Given a right triangle $ABC$, where $C$ is a right angle.

We choose points $G$ at $AC$ and $F$ at $BC$, and $D$ and $E$ at $AB$.

We draw right triangles $AGD$ and $EBF$, such that $\angle AGD= \angle BFE= 90^{\circ}$, and $AE=AC$ and $BD=BC$.

Prove that $DE=EF +DG$?

I'm clueless about how to start from. I think we need to use similarity, but I still don't get it. Please explain your answer, and insert your picture to make me more understand. Thanks

Answer 1

Note that the figure is completely determined by the requirements. We do not get to "choose" points. Here's a re-statement of the problem:

Given right triangle $\triangle ABC$, with right angle at $C$, locate points $D$ and $E$ on $\overline{AB}$ such that $\overline{BD}\cong \overline{BC}$ and $\overline{AE}\cong\overline{AC}$. Let $F$ and $G$ be the feet of perpendiculars from $E$ to $\overline{BC}$ and from $D$ to $\overline{AC}$.
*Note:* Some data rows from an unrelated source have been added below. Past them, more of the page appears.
/-- **THE SAME IN THE LETTERS OF [II]** (`p = α₁`, `q = c₀·LM·α₀`, undifferenced per-LM-cube constant `A(LM)⁴`, tube
half-width `a` = the covariances' `α′₁`, printed R21): the differenced pieces obey the per-cube shape with the L,
M-INDEPENDENT constant `16A(1 + c₀²)/a²` at rate `r − 2` — `B10Eq61PerSite.logHalfBound_secondOrder_of_R21` with
(L1′)+(L2′) discharged.  Remaining binders: generator skew-adjoint and bounded (HONEST SCOPE (ii): real `U_{k+1}`),
base unitary, `TubeCfg ι 𝔸 a ⊆ sp X` and holomorphy of the terms on `sp X` ([II] p. 15 by reference; WHICH space:
HONEST SCOPE (iii)), (L3′), the undifferenced bound. [cite: Balaban1988RG2Cluster, pp.15, 20–21; Balaban1985UV3, (29) p.263, (32) p.264, p.272] -/
theorem logHalfBound_secondOrder_expLine_of_R21 (c : B13.Consts) (h21 : c.R21) (hLM : 1 ≤ (c.L : ℝ) * c.M)
    (hα₀ : 0 ≤ c.α₀) (hα₁ : 0 < c.α₁) {A a c₀ r : ℝ} (hA : 0 ≤ A) (ha : 0 < a) (hc₀ : 0 ≤ c₀)
    (hgen : ∀ X φ, φ ∈ sp' X → ∀ b, gen X φ b ∈ skewAdjoint 𝔸)
    (hbase : ∀ X φ, φ ∈ sp' X → ∀ b, base X φ b ∈ unitary 𝔸)
    (hbound : ∀ X φ, φ ∈ sp' X → ∀ b, ‖gen X φ b‖ ≤ c.α₁ + c₀ * ((c.L : ℝ) * c.M) * c.α₀ * (1 + D.dj X))
    (hsp : ∀ X, TubeCfg ι 𝔸 a ⊆ sp X) (hE : ∀ X, DifferentiableOn ℂ (E X) (sp X))
    (h0 : DerivZeroAlongV sp' E (expLine gen base))
    (hEb : B13.LogHalfBound D sp E nX (A * ((c.L : ℝ) * c.M) ^ 4) r) :
    B13.LogHalfBound D sp' (diffAlongV E (expLine gen base)) nX (16 * A * (1 + c₀ ^ 2) / a ^ 2) (r - 2) := by
  have hLM0 : 0 ≤ (c.L : ℝ) * c.M := zero_le_one.trans hLM
  have hq : 0 ≤ c₀ * ((c.L : ℝ) * c.M) * c.α₀ := mul_nonneg (mul_nonneg hc₀ hLM0) hα₀
  have hκ : ∀ X, 0 < c.α₁ + c₀ * ((c.L : ℝ) * c.M) * c.α₀ * (1 + D.dj X) := fun X =>
    add_pos_of_pos_of_nonneg hα₁ (mul_nonneg hq (by linarith [D.dj_nonneg X]))
  have hh : ∀ X, 0 < a / (c.α₁ + c₀ * ((c.L : ℝ) * c.M) * c.α₀ * (1 + D.dj X)) := fun X => div_pos ha (hκ X)
  have hH : ∀ X, (a / (c.α₁ + c₀ * ((c.L : ℝ) * c.M) * c.α₀ * (1 + D.dj X)))⁻¹ ≤
      (c.α₁ + c₀ * ((c.L : ℝ) * c.M) * c.α₀) / a * (1 + D.dj X) := fun X =>
    inv_halfWidth_le ha hα₁.le (D.dj_nonneg X)
  have hdom : LineInStrip sp' sp (expLine gen base)
      (fun X => a / (c.α₁ + c₀ * ((c.L : ℝ) * c.M) * c.α₀ * (1 + D.dj X))) :=
    lineInStrip_expLine (κ := fun X => c.α₁ + c₀ * ((c.L : ℝ) * c.M) * c.α₀ * (1 + D.dj X))
      hgen hbase hκ hbound hsp
  have han : AnalyticOnStrip sp' E (expLine gen base)
      (fun X => a / (c.α₁ + c₀ * ((c.L : ℝ) * c.M) * c.α₀ * (1 + D.dj X))) :=
    analyticOnStrip_expLine hE hdom
  exact logHalfBound_secondOrder_of_R21 c h21 hLM hα₀ hα₁.le hA hh hH hdom han h0 hEb
/-- **First conclusion of Theorem 1.5 with the regularity input only for `p > 3`**: `V̄ = 0`
a.e., by `chae2007_profile_ae_eq_zero_three` when `p = 3`, and for `p > 3` as in the fourth
companion (`chae2007_profile_ae_eq_zero_of_regularityInput`: the very weak Leray profile of the
second companion, its `C²` representative from the input, and Tsai's theorem
`tsai_selfsimilar_holds`). [cite: Chae2007, proof of Thm 1.5 (arXiv p. 8)] -/
theorem chae2007_profile_ae_eq_zero_of_regularityInput_three
    (h₁ : ∀ (V : ℝ³ → ℝ³) (p : ℝ≥0), 3 < p → MemLp V (p : ℝ≥0∞) volume → IsWeaklyDivFree V →
      (∀ Φ : ℝ³ → ℝ³, FunctionSpaces.IsTestFunctionOn (⊤ : Opens ℝ³) Φ → VectorCalculus.IsDivFree Φ →
        ∫ w, (⟪V w, (Δ Φ) w⟫ + ⟪V w, Φ w⟫ + 1 / 2 * ⟪V w, fderiv ℝ Φ w w⟫ +
          ⟪V w, fderiv ℝ Φ w (V w)⟫) = 0) →
      ∃ (U : ℝ³ → ℝ³) (P : ℝ³ → ℝ), IsLerayProfile 1 (1 / 2) U P ∧ V =ᵐ[volume] U)
    (hT : 0 < T) {p : ℝ≥0} (hp : 3 ≤ p) (hv : IsClassicalNSSolutionOn (Ioo 0 T) 1 0 v π)
    (z : ℝ³) {V : ℝ³ → ℝ³} (hV : MemLp V (p : ℝ≥0∞) volume) (hq2 : 2 ≤ q)
    (hall : ∀ R : ℝ, 0 < R → Tendsto (chaeLocalDeviation T z q R v V) (𝓝[<] T) (𝓝 0)) :
    V =ᵐ[volume] 0 := by
  rcases hp.eq_or_lt with h3 | h3
  · have hV3 : MemLp V 3 volume := by
      have : ((p : ℝ≥0) : ℝ≥0∞) = 3 := by rw [← h3]; norm_num
      rwa [this] at hV
    exact chae2007_profile_ae_eq_zero_three hT hv z hV3 hq2 hall
  · have hlim : ∀ R : ℝ, 0 < R → Tendsto (fun l : ℝ => ⨆ s ∈ Ioo (-1 : ℝ) 0, eLpNorm
        (fun y => nsRescale l (fun τ x => v (T + τ) (z + x)) s y - lerayBackward (1 / 2) 0 V s y)
        (q : ℝ≥0∞) (volume.restrict (ball 0 R))) (𝓝[>] 0) (𝓝 0) := fun R hR =>
      tendsto_iSup_nsRescale_sub_lerayBackward (hall R hR)
    have hVm : AEStronglyMeasurable V volume := hV.1
    have hdiv := isWeaklyDivFree_profile_of_tendsto hT hv hq2 hVm hlim
    have hleray : ∀ Φ : ℝ³ → ℝ³, FunctionSpaces.IsTestFunctionOn (⊤ : Opens ℝ³) Φ →
        VectorCalculus.IsDivFree Φ →
        ∫ w, (⟪V w, (Δ Φ) w⟫ + ⟪V w, Φ w⟫ + 1 / 2 * ⟪V w, fderiv ℝ Φ w w⟫ +
          ⟪V w, fderiv ℝ Φ w (V w)⟫) = 0 := fun Φ hΦ hΦdiv =>
      lerayVeryWeak_profile_of_tendsto hT hv hq2 hVm hlim hΦ hΦdiv
    obtain ⟨U, P, hprof, hVU⟩ := h₁ V p h3 hV hdiv hleray
    have hU : MemLp U (p : ℝ≥0∞) volume := hV.ae_eq hVU
    have hU0 : U = 0 :=
      tsai_selfsimilar_holds one_pos (by norm_num) hprof (by exact_mod_cast h3) ENNReal.coe_lt_top hU
    rw [← hU0]
    exact hVU

/-- **Chae 2007, Theorem 1.5, from the regularity of very weak Leray profiles in `L^p`, `p > 3`,
and local Leray theory up to the blow-up time.** The named fact
`chae2007_asymptoticallySelfSimilar_local` follows from

* `h₁` — **regularity of very weak Leray profiles for `p > 3` only**: a weakly divergence-free
  `V ∈ L^p(ℝ³)`, `3 < p < ∞`, solving Leray's system
  `ΔV − ½V − ½(y·∇)V − (V·∇)V − ∇P = 0` against divergence-free test fields agrees a.e. with a
  `C²` Leray profile (the case `p = 3` is now a theorem, `chae2007_profile_ae_eq_zero_three`);
* `h₂` — **a suitable representative up to the final time** (as in the sixth companion): for
  the classical solution `v ∈ C([0,T); L^p)` and every `z`, some pair `(u, P)` of
  Albritton–Barker's class in a parabolic ball `Q((T, z), ρ)`, `ρ² ≤ T`, with `u = v` a.e. there
  (local Leray theory: cf. the tree's facts `localEnergySolution_exists_local_of_memE2`,
  `localEnergySolution_extension_of_memE2`, `local_leray_weak_strong_uniqueness`).

Proof: `V̄ = 0` (`chae2007_profile_ae_eq_zero_of_regularityInput_three`); the deviation from the
zero profile then tends to `0` for every `R` (`chaeLocalDeviation_congr_ae`), the representative of
`h₂` inherits the scaled `L^∞_t L^q_x` smallness
(`exists_ae_eLpNorm_le_of_tendsto_chaeLocalDeviation_zero`), `C + D` is small at one scale
(`exists_cknC_add_cknD_lt_of_ae_eLpNorm_small_of_two_le`, every `q ≥ 2`), and the ε-regularity
endgame `chae_exists_eps_holder_of_suitableInBall` gives the Hölder conclusion.
[cite: Chae2007, Thm 1.5 and its proof (arXiv pp. 7–8)] -/
theorem chae2007_asymptoticallySelfSimilar_local_of_inputs_three
    (h₁ : ∀ (V : ℝ³ → ℝ³) (p : ℝ≥0), 3 < p → MemLp V (p : ℝ≥0∞) volume → IsWeaklyDivFree V →
      (∀ Φ : ℝ³ → ℝ³, FunctionSpaces.IsTestFunctionOn (⊤ : Opens ℝ³) Φ → VectorCalculus.IsDivFree Φ →
        ∫ w, (⟪V w, (Δ Φ) w⟫ + ⟪V w, Φ w⟫ + 1 / 2 * ⟪V w, fderiv ℝ Φ w w⟫ +
          ⟪V w, fderiv ℝ Φ w (V w)⟫) = 0) →
      ∃ (U : ℝ³ → ℝ³) (P : ℝ³ → ℝ), IsLerayProfile 1 (1 / 2) U P ∧ V =ᵐ[volume] U)
    (h₂ : ∀ ⦃T : ℝ⦄, 0 < T → ∀ ⦃p : ℝ≥0⦄, 3 ≤ p → ∀ ⦃v : ℝ → ℝ³ → ℝ³⦄ ⦃π : ℝ → ℝ³ → ℝ⦄,
      IsClassicalNSSolutionOn (Ioo 0 T) 1 0 v π → ContinuousInLpOn (Ico 0 T) p v →
      ∀ z : ℝ³, ∃ ρ : ℝ, 0 < ρ ∧ ρ ^ 2 ≤ T ∧ ∃ (u : ℝ → ℝ³ → ℝ³) (P : ℝ → ℝ³ → ℝ),
        IsSuitableWeakSolutionInBall ρ (T, z) u P ∧
        uncurry u =ᵐ[volume.restrict (parabolicCylinder ρ (T, z))] uncurry v) :
    chae2007_asymptoticallySelfSimilar_local := by
  intro T hT p hp v π hv hvc z V hV q hq
  obtain ⟨hq2, hall⟩ := forall_tendsto_chaeLocalDeviation_of_hyp hq
  have hV0 : V =ᵐ[volume] 0 :=
    chae2007_profile_ae_eq_zero_of_regularityInput_three h₁ hT hp hv z hV hq2 hall
  refine ⟨hV0, ?_⟩
  have hall0 : ∀ R : ℝ, 0 < R → Tendsto (chaeLocalDeviation T z q R v 0) (𝓝[<] T) (𝓝 0) := by
    intro R hR
    refine (hall R hR).congr fun t => ?_
    exact chaeLocalDeviation_congr_ae hV0 t
  obtain ⟨ε₀, hε₀, H⟩ := chae_exists_eps_holder_of_suitableInBall hv z
  obtain ⟨ρ, hρ, hρT, u, P, hIB, huv⟩ := h₂ hT hp hv hvc z
  have hS : ∀ η : ℝ, 0 < η → ∃ r₁ : ℝ, 0 < r₁ ∧ r₁ ≤ ρ ∧ ∀ r : ℝ, 0 < r → r ≤ r₁ →
      ∀ᵐ t ∂(volume.restrict (Ioo ((T, z).1 - r ^ 2) (T, z).1)),
        eLpNorm (u t) (q : ℝ≥0∞) (volume.restrict (ball (T, z).2 r)) *
          ENNReal.ofReal (r ^ (((q : ℝ) - 3) / q)) ≤ ENNReal.ofReal η := fun η hη =>
    exists_ae_eLpNorm_le_of_tendsto_chaeLocalDeviation_zero hρ (hall0 1 one_pos) huv hη
  obtain ⟨r₀, hr₀, hr₀ρ, hsmall⟩ :=
    exists_cknC_add_cknD_lt_of_ae_eLpNorm_small_of_two_le hIB hq2 hS hε₀
  exact H r₀ hr₀ (by nlinarith) u P (hIB.of_le_radius hr₀ hr₀ρ)
    (ae_restrict_of_ae_restrict_of_subset (parabolicCylinder_mono hr₀.le hr₀ρ (T, z)) huv) hsmall
import Mathlib
import Summits.KontsevichZagierPeriods.Zeta5Search.BigPrimeNineSupport2
import Summits.KontsevichZagierPeriods.Zeta5Search.BigPrimeDual2
import HarnessLib

/-!
# `F̃₉(b)` below `b₀`, part 2: the two-level dual polynomial `M2` over `𝔽_p` (nine blocks)

Cell `pub-zeta5` (HONEST FRAMING: systematic search; no irrationality claim unless certified).  Provenance: written
by the family-designer seat `pub-zeta5-fam-vwp-g13` (planner role; staged for the cell's lane), FAMILY.md §21.
Nine-block port of the tree's `BigPrimeDual2.lean` (`k = 7`, typer gen 7).  Bookkeeping of OUR rational function
`R̃_b`; nothing here concerns irrationality.

* `M2` (dual polynomial: the dropped slot polynomially, seven inner Wilson complements, the support complement,
  the two rim complements `KC`), the Wilson identity `P'^8 · ∏_{rim}(X+s) · M2 = num2 · (X^p − X)^{10}`
  (`pS_pow_mul_rim_mul_M2`);
* **`z2_cast`**: `z2_{q,i} ≡ e20(q)^8 · [X^{i+2}] M2(X − q) (mod p)` for `q ∈ S'`, `i < 8`, `i + 2 ≤ p` (shift by two:
  the two rim factors each contribute one `X`);
* `X_pow_eight_dvd_taylor_M2` (vanishing to order 8 off `S'`), `sum_univ_taylor_M2_coeff` (pole sum = full sum),
  and the degree count `natDegree_M2_le`: `deg M2 + 8n + 7 ≤ 10p + 2Σβ_j`.
Validity: `p ≥ b₀ + 1 − β_{j₂} − β_{j₃}` (and `β_{j₂} ≤ β_{j₃} ≤` the seven inner `β_j`).  The generic pieces
(`KF`, `KC`, `pS`, `rimL/rimR`, `prod_mul_KC`, `cast_injOn_*`, …) are the tree's, imported.
-/

noncomputable section

open Finset Polynomial

namespace Summit.KontsevichZagierPeriods.Zeta5Search.BigPrimeNine

open Summit.KontsevichZagierPeriods.Zeta5Search.BigPrime (truncInv truncInv_spec truncInv_map
  coeff_eq_of_X_pow_dvd_sub taylor_prod' taylor_X_add_C block block_subset block_mono blockF KF rim rimL rimR KC
  rim_eq_union rim_disjoint prod_mul_KC cast_injOn_Ico cast_injOn_Ioc pS cast_injOn_block pS_mul_KF taylor_pS
  taylor_X_pow_card_sub_X)

/-! ### The 𝔽_p side at level 2 (nine blocks) -/

section ModP2

variable {p : ℕ} [hp : Fact p.Prime]

variable (p) in
/-- The level-2 dual polynomial for nine blocks: block `j₁` entered polynomially, the seven inner blocks and the
support block by their Wilson complements `KF`, the two rim intervals by their complements `KC`. -/
def M2 (n : ℕ) (β : ℕ → ℕ) (j₁ j₂ j₃ : ℕ) : (ZMod p)[X] :=
  (C 2 * X + C (n : ZMod p)) * (∏ s ∈ range (n + 1) \ block n (β j₁), (X + C (s : ZMod p))) *
    ((∏ j ∈ ((range 9).erase j₁).erase j₂, KF p n (β j)) * KF p n (β j₃) *
      (KC p (rimL (β j₂) (β j₃)) * KC p (rimR n (β j₂) (β j₃))))
/-- **The hypothesis `P(k, C)` summed over the primes of the Buchstab range.** If
`|Φ(X, Y) − M(X, Y)| ≤ C X/log² Y` whenever `2 ≤ Y ≤ X`, `log X ≤ k log Y`, then for primes
`p ∈ (⌊a⌋, ⌊b⌋]` (`e ≤ a ≤ b`, `log b ≤ 3 log a`) with `y ≤ p`, `p² ≤ x`, `log x ≤ (k + 1) log p`:
`|∑_p Φ(x/p, p) − ∑_p ((x/p) ω(log x/log p − 1) − p)/log p| ≤ C (3 + 8C₀) x/log² y`
(each term is `≤ C x/(p log² p)`, and `∑ 1/p ≤ 3(1 + 2C₀) + 2C₀`). [folklore] -/
theorem abs_sum_card_sub_sum_main_le {k : ℕ} {C C₀ x y a b : ℝ} (hC : 0 ≤ C) (hC₀ : 0 ≤ C₀)
    (hE : ∀ t : ℝ, 2 ≤ t → |θ t - t| ≤ C₀ * t / Real.log t ^ 2)
    (ha : Real.exp 1 ≤ a) (hab : a ≤ b) (hba : Real.log b ≤ 3 * Real.log a) (hy : 1 < y)
    (hx : 0 ≤ x)
    (hP : ∀ X Y : ℝ, 2 ≤ Y → Y ≤ X → Real.log X ≤ k * Real.log Y →
      |((roughIcc ⌈Y⌉₊ ⌊X⌋₊).card : ℝ) -
        (X * buchstabOmega (Real.log X / Real.log Y) - Y) / Real.log Y| ≤ C * X / Real.log Y ^ 2)
    (hpy : ∀ p ∈ (Finset.Ioc ⌊a⌋₊ ⌊b⌋₊).filter Nat.Prime, y ≤ (p : ℝ))
    (hpx : ∀ p ∈ (Finset.Ioc ⌊a⌋₊ ⌊b⌋₊).filter Nat.Prime, (p : ℝ) ^ 2 ≤ x)
    (hxp : ∀ p ∈ (Finset.Ioc ⌊a⌋₊ ⌊b⌋₊).filter Nat.Prime, Real.log x ≤ (k + 1) * Real.log p) :
    |∑ p ∈ (Finset.Ioc ⌊a⌋₊ ⌊b⌋₊).filter Nat.Prime, ((roughIcc p (⌊x⌋₊ / p)).card : ℝ) -
      ∑ p ∈ (Finset.Ioc ⌊a⌋₊ ⌊b⌋₊).filter Nat.Prime,
        (x / p * buchstabOmega (Real.log x / Real.log p - 1) - p) / Real.log p| ≤
      C * (3 + 8 * C₀) * x / Real.log y ^ 2 := by
  set S := (Finset.Ioc ⌊a⌋₊ ⌊b⌋₊).filter Nat.Prime with hS
  have hly : 0 < Real.log y := Real.log_pos hy
  -- termwise: the hypothesis at `(x/p, p)`
  have hterm : ∀ p ∈ S, |((roughIcc p (⌊x⌋₊ / p)).card : ℝ) -
      (x / p * buchstabOmega (Real.log x / Real.log p - 1) - p) / Real.log p| ≤
      C * x / Real.log y ^ 2 * (p : ℝ)⁻¹ := by
    intro p hp
    have hpP := (Finset.mem_filter.mp hp).2
    have hp2 : (2 : ℝ) ≤ p := by exact_mod_cast hpP.two_le
    have hp0 : (0 : ℝ) < p := by linarith
    have hpp : (p : ℝ) ≤ x / p := by
      rw [le_div_iff₀ hp0, ← sq]; exact hpx p hp
    have hx0' : 0 < x := lt_of_lt_of_le (by positivity) (hpx p hp)
    have hlogp : 0 < Real.log p := Real.log_pos (by linarith)
    have hlog : Real.log (x / p) = Real.log x - Real.log p := Real.log_div hx0'.ne' hp0.ne'
    have hcond : Real.log (x / p) ≤ k * Real.log p := by
      rw [hlog]; have := hxp p hp; linarith
    have h := hP (x / p) p hp2 hpp hcond
    have key : (Real.log x - Real.log p) / Real.log p = Real.log x / Real.log p - 1 := by
      rw [sub_div, div_self hlogp.ne']
    rw [Nat.ceil_natCast, Nat.floor_div_natCast, hlog, key] at h
    refine h.trans ?_
    have hlyp : Real.log y ≤ Real.log p := Real.log_le_log (by linarith) (hpy p hp)
    calc C * (x / p) / Real.log p ^ 2 = C * x / Real.log p ^ 2 * (p : ℝ)⁻¹ := by
          field_simp
      _ ≤ C * x / Real.log y ^ 2 * (p : ℝ)⁻¹ := by gcongr
  have hsum := Literature.NumberTheory.LFunctions.sum_primes_Ioc_inv_le ha hab hC₀ hE
  have ha0 : 0 < a := (Real.exp_pos 1).trans_le ha
  have hla : 1 ≤ Real.log a := by rw [Real.le_log_iff_exp_le ha0]; exact ha
  have hratio : Real.log b / Real.log a ≤ 3 := by rw [div_le_iff₀ (by linarith)]; exact hba
  have hx0 : 0 ≤ C * x / Real.log y ^ 2 := by positivity
  rw [← Finset.sum_sub_distrib]
  refine (Finset.abs_sum_le_sum_abs _ _).trans ?_
  calc ∑ p ∈ S, |((roughIcc p (⌊x⌋₊ / p)).card : ℝ) -
        (x / p * buchstabOmega (Real.log x / Real.log p - 1) - p) / Real.log p|
      ≤ ∑ p ∈ S, C * x / Real.log y ^ 2 * (p : ℝ)⁻¹ := Finset.sum_le_sum hterm
    _ = C * x / Real.log y ^ 2 * ∑ p ∈ S, (p : ℝ)⁻¹ := by rw [Finset.mul_sum]
    _ ≤ C * x / Real.log y ^ 2 * ((1 + 2 * C₀) * (Real.log b / Real.log a) + 2 * C₀) := by
        gcongr
    _ ≤ C * x / Real.log y ^ 2 * ((1 + 2 * C₀) * 3 + 2 * C₀) := by gcongr
    _ = C * (3 + 8 * C₀) * x / Real.log y ^ 2 := by ring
Define segment lengths as follows: $$\begin{align} a := |\overline{BC}| \qquad b := |\overline{CA}| \qquad c &:= |\overline{AB}| \\ p := |\overline{DG}| \qquad q := |\overline{EF}| \qquad r &:= |\overline{DE}| = |\overline{AE}|-|\overline{AD}| = b - (c-a) = a + b - c \end{align}$$

Now, $$\triangle ADG \sim \triangle ABC \quad\implies\quad \frac{p}{c-a} = \frac{a}{c}$$ $$\triangle EBF \sim \triangle ABC \quad\implies\quad \frac{q}{c-b} = \frac{b}{c}$$ Therefore, $$p + q = \frac{a(c-a)}{c} + \frac{b(c-b)}{c} = \frac{ac + bc - (a^2+b^2)}{c} = \frac{ac + bc - c^2}{c} = a + b - c = r$$